Immune resolution mechanisms in inflammatory arthritis

Key Points

  • Acute inflammation resolves actively through the engagement of specific proresolving mediators and mechanisms

  • The effect of failed resolution in chronic inflammatory settings is markedly unappreciated

  • Novel technologies afford analytical definition of proresolving mediators in clinical samples, providing new opportunities for stratification and target identification

  • Therapeutic strategies based on the biology of resolution can guide the development of novel medicines for the clinical management of inflammatory arthritis

  • Resolution-based therapies might be less burdened by unwanted effects than existing therapies and would activate tissue-protective mechanisms within patients

Abstract

The past two decades have witnessed major advancements in the clinical management of inflammatory arthritis, with new treatment strategies in some cases providing a marked improvement in patient outcomes.

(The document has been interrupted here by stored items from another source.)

/-- **Existence of smooth steady states in the item's sense** (`#d ≤ 3`, `ν > 0`, `f` smooth):
Temam's existence theorem (`Temam1979_exists_steadyWeakSolution_holds`), his regularity theorem
(`Torus.Temam1979_steadyWeakSolution_smooth_holds`), the intrinsic description of `H`
(`mem_energySpace_iff_holds`: weakly divergence free and mean zero) transported to the smooth
representative, and the bridge `isSteady_iff_isSteadyWeakSolution`.  Hence the `∀ u` of the crux is
never vacuous. [folklore] -/
theorem exists_isSteady (hd : Fintype.card d ≤ 3) {ν : ℝ} (hν : 0 < ν)
    {f : UnitAddTorus d → EuclideanSpace ℝ d} (hf : IsSmooth f) :
    ∃ u : UnitAddTorus d → EuclideanSpace ℝ d,
      IsSmooth u ∧ IsDivFree u ∧ HasZeroMean u ∧ IsSteady ν f u := by
  obtain ⟨U, v, hU, hv, hUv⟩ := exists_smooth_steadyWeakSolution
    Temam1979_exists_steadyWeakSolution_holds Torus.Temam1979_steadyWeakSolution_smooth_holds
    hd hν hf (hf.memLp 2)
  have hmem := (mem_energySpace_iff_holds (d := d) (U : L2T d)).1 U.2
  -- transport weak divergence-freeness and zero mean along `U =ᵐ v`
  have hvw : IsWeaklyDivFree v := by
    intro θ hθ
    have h := hmem.1 θ hθ
    rw [← h]
    refine integral_congr_ae ?_
    filter_upwards [hUv] with x hx
    rw [hx]
  have hv0 : HasZeroMean v := by
    have h := hmem.2
    unfold HasZeroMean at h ⊢
    rw [← h]
    exact integral_congr_ae hUv.symm
  have hvdiv : IsDivFree v := isDivFree_of_isWeaklyDivFree hv hvw
  refine ⟨v, hv, hvdiv, hv0, ?_⟩
  -- the lift of `v` is `U` (same `L²` class), so the weak formulation transfers
  rw [isSteady_iff_isSteadyWeakSolution hf hv hvdiv hv0]
  have hclass : (toH v hv hvdiv hv0 : L2T d) = (U : L2T d) :=
    Lp.ext ((coe_toH_ae_eq hv hvdiv hv0).trans hUv.symm)
  have hUeq : toH v hv hvdiv hv0 = U := Subtype.ext hclass
  rw [hUeq]
  exact hU


/-! ## §2 Elementary calculus of the residual: zero field, reflection `u ↦ -u`, scaling -/

omit [Fintype d] in
/-- Partial derivatives of a constant vanish. [folklore] -/
theorem partialDeriv_const' {F : Type*} [NormedAddCommGroup F] [NormedSpace ℝ F] (c : F) (i : d)
    (x : UnitAddTorus d) : partialDeriv i (fun _ : UnitAddTorus d => c) x = 0 := by
  simp [Torus.partialDeriv, Torus.lineDeriv]

/-- The Laplacian of the zero field vanishes. [folklore] -/
theorem laplacian_zero' {F : Type*} [NormedAddCommGroup F] [NormedSpace ℝ F] (x : UnitAddTorus d) :
    laplacian (fun _ : UnitAddTorus d => (0 : F)) x = 0 := by
  rw [laplacian_eq_sum_partialDeriv_partialDeriv (isSmooth_const (0 : F))]
  refine Finset.sum_eq_zero fun i _ => ?_
  have h : partialDeriv i (fun _ : UnitAddTorus d => (0 : F)) = fun _ => 0 :=
    funext fun y => partialDeriv_const' (0 : F) i y
  rw [h, partialDeriv_const']

omit [Fintype d] [DecidableEq d] in
/-- The convective derivative along the zero field vanishes. [folklore] -/
theorem convect_zero_left {F : Type*} [NormedAddCommGroup F] [NormedSpace ℝ F]
    (v : UnitAddTorus d → F) (x : UnitAddTorus d) :
    convect (fun _ : UnitAddTorus d => (0 : EuclideanSpace ℝ d)) v x = 0 := by
  simp [Torus.convect]

/-- The zero field is divergence free. [folklore] -/
theorem isDivFree_zero' : IsDivFree (fun _ : UnitAddTorus d => (0 : EuclideanSpace ℝ d)) := by
  intro x
  simp only [Torus.divergence]
  refine Finset.sum_eq_zero fun i _ => ?_
  exact partialDeriv_const' (0 : ℝ) i x

omit [DecidableEq d] in
/-- The zero field has zero mean. [folklore] -/
theorem hasZeroMean_zero' {F : Type*} [NormedAddCommGroup F] [NormedSpace ℝ F] :
    HasZeroMean (fun _ : UnitAddTorus d => (0 : F)) := by
  simp [HasZeroMean]

/-- `‖∇0‖² = 0`. [folklore] -/
theorem gradNormSq_zero' : gradNormSq (fun _ : UnitAddTorus d => (0 : EuclideanSpace ℝ d)) = 0 := by
  simp [gradNormSq, partialDeriv_const']

/-- **`u = 0` is a steady state of the unforced system** at every viscosity. [folklore] -/
theorem isSteady_zero (ν : ℝ) :
    IsSteady ν (fun _ : UnitAddTorus d => (0 : EuclideanSpace ℝ d)) (fun _ => 0) := by
  intro w _ _ _
  simp [laplacian_zero']

omit [Fintype d] [DecidableEq d] in
/-- `-u = (-1) • u` as functions. [folklore] -/
theorem neg_eq_neg_one_smul' {F : Type*} [NormedAddCommGroup F] [NormedSpace ℝ F]
    (u : UnitAddTorus d → F) : (-u) = ((-1 : ℝ) • u) := by
  funext x; simp

omit [DecidableEq d] in
/-- Scaling of the convective term: `((cu)·∇)(cu) = c² (u·∇)u` for `C¹` `u`. [folklore] -/
theorem convect_smul_smul {u : UnitAddTorus d → EuclideanSpace ℝ d} (hu : IsContDiff 1 u) (c : ℝ)
    (x : UnitAddTorus d) : convect (c • u) (c • u) x = (c * c) • convect u u x := by
  simp only [Torus.convect]
  rw [fderiv_const_smul hu c x]
  simp [smul_smul]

However, it is widely accepted that current strategies do not provide the 'total therapeutic solution', in view of the proportion of patients who do not respond to therapy, the important incidence of adverse effects and the development of an immune response against antibodies or fusion proteins used therapeutically. Moreover, although some therapeutic approaches can effectively bring about an end to inflammation, mechanisms to promote the recovery and/or repair of damage are required. Harnessing the concepts and mechanisms of the resolution of inflammation is a new approach to the treatment of inflammatory pathologies; this approach could help address the unmet need for new therapeutic approaches that not only control but also revert the course of inflammatory rheumatic diseases.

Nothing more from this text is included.